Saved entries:
/-- THE IDENTIFICATION `Φ` fed to G2c: (f1-adapted)'s `faceSplitCoinvEquiv` followed by the transport of the acting group along
`lineCenterEquiv a` (`coinvTransportEquiv`⁻¹), ascribed to the `(ρ₁∘e) ⊗ (ρ₂∘e)` spelling (`coinv_tprod_comp`, `rfl`).
[cite: Liu2021, proof of Thm. 4.15 (FJcycle.tex l. 2199–2210)] -/
def plugPhi :=
  (faceSplitCoinvEquiv ↥(maximalRealSubfield (F : Type)) (F : Type) (IsCMField.complexConj (F : Type)) N₁ N₂ 1 eV e₁ e₂ J₁ J₂ (Def411WeilCarriers.JW ↥(maximalRealSubfield (F : Type)) (F : Type) a) hcδ hδ hd h₁ h₂ (Def411WeilCarriers.isSymm_TW ↥(maximalRealSubfield (F : Type)) a) h₁d h₂d (Def411WeilCarriers.isUnit_det_TW ↥(maximalRealSubfield (F : Type)) a) hVd hJ₁ hJ₂ (Def411WeilCarriers.JW_eq ↥(maximalRealSubfield (F : Type)) (F : Type) a) hs (hs₁f a) hs₂ hχV (Def411WeilCarriers.lineChar ↥(maximalRealSubfield (F : Type)) (F : Type) (IsCMField.complexConj (F : Type)) a χface.1)).trans
    (coinvTransportEquiv _ ((Def411WeilCarriers.lineChar ↥(maximalRealSubfield (F : Type)) (F : Type) (IsCMField.complexConj (F : Type)) a χface.1) * (seesawCharW ↥(maximalRealSubfield (F : Type)) (F : Type) (IsCMField.complexConj (F : Type)) N₁ N₂ 1 eV e₁ e₂ J₁ J₂ (Def411WeilCarriers.JW ↥(maximalRealSubfield (F : Type)) (F : Type) a) hcδ hδ hd h₁ h₂ (Def411WeilCarriers.isSymm_TW ↥(maximalRealSubfield (F : Type)) a) h₁d h₂d (Def411WeilCarriers.isUnit_det_TW ↥(maximalRealSubfield (F : Type)) a) hVd hJ₁ hJ₂ (Def411WeilCarriers.JW_eq ↥(maximalRealSubfield (F : Type)) (F : Type) a) hs (hs₁f a) hs₂)⁻¹) (Def411WeilCarriers.lineCenterEquiv ↥(maximalRealSubfield (F : Type)) (F : Type) (IsCMField.complexConj (F : Type)) a) (plugChi N₁ N₂ eV e₁ e₂ J₁ J₂ hcδ hδ hd h₁ h₂ h₁d h₂d hVd hJ₁ hJ₂ a hs hs₁f hs₂ χface) (fun _ => rfl)).symm

/-- the (f1′) identification at the label `ψ̃` of an occurring `ψ`: `Coinv (ω_f[J₁] through the line) ψ̃ ≃ omegaAtLine[J₁] … a ψ̃`
(`coinvLineCenterEquiv`). [cite: Liu2021, Def. 4.11 (l. 2092–2096)] -/
def plugE (ψ : ↥(finAdelicOne ↥(maximalRealSubfield (F : Type)) (F : Type) (IsCMField.complexConj (F : Type))) →* (AlgebraicClosure ℚ_[ℓ])ˣ) {v : AlgebraicClosure ℚ_[ℓ] ⊗[ℚ_[ℓ]] (sec42DataGS S h4 isoₛ).etaleH1Tower ℓ}
    (hv : weightProj (rhoEtCenterGSExt S hU7ₛ hLQ h4 isoₛ ℓ (AlgebraicClosure ℚ_[ℓ])) (exists_finiteIndex_forall_rhoEtCenterGSExt_eq S hU7ₛ hLQ h4 isoₛ ℓ (AlgebraicClosure ℚ_[ℓ])) ψ v ≠ 0) :=
  Def411WeilCarriers.coinvLineCenterEquiv ↥(maximalRealSubfield (F : Type)) (F : Type) (IsCMField.complexConj (F : Type)) N₁ e₁ J₁ hcδ hδ hd h₁ h₁d hJ₁ hs₁f a (chiOfWeight S hU7ₛ hLQ h4 isoₛ ℓ ι' ψ hv)

/-- the curve-side TARGET representation at the label: `rhoVAtLine[J₁] … a ψ̃ ∘ θ`. [cite: Liu2021, Def. 4.11 (l. 2092–2096)] -/
def plugRho' (ψ : ↥(finAdelicOne ↥(maximalRealSubfield (F : Type)) (F : Type) (IsCMField.complexConj (F : Type))) →* (AlgebraicClosure ℚ_[ℓ])ˣ) {v : AlgebraicClosure ℚ_[ℓ] ⊗[ℚ_[ℓ]] (sec42DataGS S h4 isoₛ).etaleH1Tower ℓ}
    (hv : weightProj (rhoEtCenterGSExt S hU7ₛ hLQ h4 isoₛ ℓ (AlgebraicClosure ℚ_[ℓ])) (exists_finiteIndex_forall_rhoEtCenterGSExt_eq S hU7ₛ hLQ h4 isoₛ ℓ (AlgebraicClosure ℚ_[ℓ])) ψ v ≠ 0) :
    Representation ℂ ↥(finAdelic (↥(maximalRealSubfield F)) F (IsCMField.complexConj F) 2 Jstar) (Def411WeilCarriers.omegaAtLine ↥(maximalRealSubfield (F : Type)) (F : Type) (IsCMField.complexConj (F : Type)) N₁ e₁ J₁ hcδ hδ hd h₁ h₁d hJ₁ hs₁f a (chiOfWeight S hU7ₛ hLQ h4 isoₛ ℓ ι' ψ hv)) :=
  (Def411WeilCarriers.rhoVAtLine ↥(maximalRealSubfield (F : Type)) (F : Type) (IsCMField.complexConj (F : Type)) N₁ e₁ J₁ hcδ hδ hd h₁ h₁d hJ₁ hs₁f a (chiOfWeight S hU7ₛ hLQ h4 isoₛ ℓ ι' ψ hv)).comp θ


/-! ### rfl-API of the plug data (`_def` ∕ `_apply`): a consumer rewrites ONE application at a time instead of unfolding a
face-sized term under `whnf`. -/

/-- `plugChi h = (χ_W · ξ⁻¹) (lineCenterEquiv a h)`. [cite: GelbartRogawski1991, §3.1 Prop. 3.1.1 p. 455] -/
theorem plugChi_apply (h : ↥(finAdelicOne ↥(maximalRealSubfield (F : Type)) (F : Type) (IsCMField.complexConj (F : Type)))) :
    plugChi N₁ N₂ eV e₁ e₂ J₁ J₂ hcδ hδ hd h₁ h₂ h₁d h₂d hVd hJ₁ hJ₂ a hs hs₁f hs₂ χface h =
      (((Def411WeilCarriers.lineChar ↥(maximalRealSubfield (F : Type)) (F : Type) (IsCMField.complexConj (F : Type)) a χface.1) * (seesawCharW ↥(maximalRealSubfield (F : Type)) (F : Type) (IsCMField.complexConj (F : Type)) N₁ N₂ 1 eV e₁ e₂ J₁ J₂ (Def411WeilCarriers.JW ↥(maximalRealSubfield (F : Type)) (F : Type) a) hcδ hδ hd h₁ h₂ (Def411WeilCarriers.isSymm_TW ↥(maximalRealSubfield (F : Type)) a) h₁d h₂d (Def411WeilCarriers.isUnit_det_TW ↥(maximalRealSubfield (F : Type)) a) hVd hJ₁ hJ₂ (Def411WeilCarriers.JW_eq ↥(maximalRealSubfield (F : Type)) (F : Type) a) hs (hs₁f a) hs₂)⁻¹).comp (Def411WeilCarriers.lineCenterEquiv ↥(maximalRealSubfield (F : Type)) (F : Type) (IsCMField.complexConj (F : Type)) a).toMonoidHom) h := rfl

/-- `plugRhoV θ = ω_f^{V₁}(s₁)|_{U(J₁)} ∘ θ` (definitional). [cite: GelbartRogawski1991, §3.1 Prop. 3.1.1 p. 455] -/
theorem plugRhoV_def :
    plugRhoV N₁ e₁ J₁ hcδ hδ hd h₁ h₁d hJ₁ a hs₁f θ =
      (finPairRepV ↥(maximalRealSubfield (F : Type)) (F : Type) (IsCMField.complexConj (F : Type)) N₁ 1 e₁ J₁ (Def411WeilCarriers.JW ↥(maximalRealSubfield (F : Type)) (F : Type) a) hcδ hδ hd h₁ (Def411WeilCarriers.isSymm_TW ↥(maximalRealSubfield (F : Type)) a) h₁d (Def411WeilCarriers.isUnit_det_TW ↥(maximalRealSubfield (F : Type)) a) hJ₁ (Def411WeilCarriers.JW_eq ↥(maximalRealSubfield (F : Type)) (F : Type) a) (hs₁f a)).comp θ := rfl

/-- `plugRhoV θ g = ω_f^{V₁}(s₁)(θ g, 1)`. [cite: GelbartRogawski1991, §3.1 Prop. 3.1.1 p. 455] -/
theorem plugRhoV_apply (g : ↥(finAdelic (↥(maximalRealSubfield F)) F (IsCMField.complexConj F) 2 Jstar)) :
    plugRhoV N₁ e₁ J₁ hcδ hδ hd h₁ h₁d hJ₁ a hs₁f θ g =
      (finPairRepV ↥(maximalRealSubfield (F : Type)) (F : Type) (IsCMField.complexConj (F : Type)) N₁ 1 e₁ J₁ (Def411WeilCarriers.JW ↥(maximalRealSubfield (F : Type)) (F : Type) a) hcδ hδ hd h₁ (Def411WeilCarriers.isSymm_TW ↥(maximalRealSubfield (F : Type)) a) h₁d (Def411WeilCarriers.isUnit_det_TW ↥(maximalRealSubfield (F : Type)) a) hJ₁ (Def411WeilCarriers.JW_eq ↥(maximalRealSubfield (F : Type)) (F : Type) a) (hs₁f a)) (θ g) := rfl

/-- `plugRho θ = ω_χ ∘ (· ⊕ᶠ 1) ∘ θ` (definitional). [cite: Liu2021, proof of Thm. 4.15 (FJcycle.tex l. 2199–2210); App. D §D.1 Step 3 (l. 5221)] -/
theorem plugRho_def :
    plugRho N₁ N₂ eV J₁ J₂ hcδ hδ hd h₁ h₂ hVd hJ₁ hJ₂ a hs χface θ =
      (weilCoinv ↥(maximalRealSubfield (F : Type)) (F : Type) (IsCMField.complexConj (F : Type)) (N₁ + N₂) 1 eV (finSum N₁ N₂ J₁ J₂) (Def411WeilCarriers.JW ↥(maximalRealSubfield (F : Type)) (F : Type) a) hcδ hδ hd (isSymm_finSum h₁ h₂) (Def411WeilCarriers.isSymm_TW ↥(maximalRealSubfield (F : Type)) a) hVd (Def411WeilCarriers.isUnit_det_TW ↥(maximalRealSubfield (F : Type)) a) (finSum_eq_map_finSum ↥(maximalRealSubfield (F : Type)) (F : Type) N₁ N₂ J₁ J₂ hJ₁ hJ₂) (Def411WeilCarriers.JW_eq ↥(maximalRealSubfield (F : Type)) (F : Type) a) (Def411WeilCarriers.lineChar ↥(maximalRealSubfield (F : Type)) (F : Type) (IsCMField.complexConj (F : Type)) a χface.1) hs).comp ((finAdelicBlockDiag ↥(maximalRealSubfield (F : Type)) (F : Type) (IsCMField.complexConj (F : Type)) N₁ N₂ J₁ J₂).comp ((MonoidHom.inl ↥(finAdelic ↥(maximalRealSubfield (F : Type)) (F : Type) (IsCMField.complexConj (F : Type)) N₁ J₁) ↥(finAdelic ↥(maximalRealSubfield (F : Type)) (F : Type) (IsCMField.complexConj (F : Type)) N₂ J₂)).comp θ)) := rfl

§ **Task brief**
An exact copy of the lines above, from the one containing "(((Def411WeilCarriers.lineChar ↥(maximalRealSubfield (F" through the one containing "(θ g) := rfl", is the whole of the answer.

§ **Response area**
      (((Def411WeilCarriers.lineChar ↥(maximalRealSubfield (F : Type)) (F : Type) (IsCMField.complexConj (F : Type)) a χface.1) * (seesawCharW ↥(maximalRealSubfield (F : Type)) (F : Type) (IsCMField.complexConj (F : Type)) N₁ N₂ 1 eV e₁ e₂ J₁ J₂ (Def411WeilCarriers.JW ↥(maximalRealSubfield (F : Type)) (F : Type) a) hcδ hδ hd h₁ h₂ (Def411WeilCarriers.isSymm_TW ↥(maximalRealSubfield (F : Type)) a) h₁d h₂d (Def411WeilCarriers.isUnit_det_TW ↥(maximalRealSubfield (F : Type)) a) hVd hJ₁ hJ₂ (Def411WeilCarriers.JW_eq ↥(maximalRealSubfield (F : Type)) (F : Type) a) hs (hs₁f a) hs₂)⁻¹).comp (Def411WeilCarriers.lineCenterEquiv ↥(maximalRealSubfield (F : Type)) (F : Type) (IsCMField.complexConj (F : Type)) a).toMonoidHom) h := rfl

/-- `plugRhoV θ = ω_f^{V₁}(s₁)|_{U(J₁)} ∘ θ` (definitional). [cite: GelbartRogawski1991, §3.1 Prop. 3.1.1 p. 455] -/
theorem plugRhoV_def :
    plugRhoV N₁ e₁ J₁ hcδ hδ hd h₁ h₁d hJ₁ a hs₁f θ =
      (finPairRepV ↥(maximalRealSubfield (F : Type)) (F : Type) (IsCMField.complexConj (F : Type)) N₁ 1 e₁ J₁ (Def411WeilCarriers.JW ↥(maximalRealSubfield (F : Type)) (F : Type) a) hcδ hδ hd h₁ (Def411WeilCarriers.isSymm_TW ↥(maximalRealSubfield (F : Type)) a) h₁d (Def411WeilCarriers.isUnit_det_TW ↥(maximalRealSubfield (F : Type)) a) hJ₁ (Def411WeilCarriers.JW_eq ↥(maximalRealSubfield (F : Type)) (F : Type) a) (hs₁f a)).comp θ := rfl

/-- `plugRhoV θ g = ω_f^{V₁}(s₁)(θ g, 1)`. [cite: GelbartRogawski1991, §3.1 Prop. 3.1.1 p. 455] -/
theorem plugRhoV_apply (g : ↥(finAdelic (↥(maximalRealSubfield F)) F (IsCMField.complexConj F) 2 Jstar)) :
    plugRhoV N₁ e₁ J₁ hcδ hδ hd h₁ h₁d hJ₁ a hs₁f θ g =
      (finPairRepV ↥(maximalRealSubfield (F : Type)) (F : Type) (IsCMField.complexConj (F : Type)) N₁ 1 e₁ J₁ (Def411WeilCarriers.JW ↥(maximalRealSubfield (F : Type)) (F : Type) a) hcδ hδ hd h₁ (Def411WeilCarriers.isSymm_TW ↥(maximalRealSubfield (F : Type)) a) h₁d (Def411WeilCarriers.isUnit_det_TW ↥(maximalRealSubfield (F : Type)) a) hJ₁ (Def411WeilCarriers.JW_eq ↥(maximalRealSubfield (F : Type)) (F : Type) a) (hs₁f a)) (θ g) := rfl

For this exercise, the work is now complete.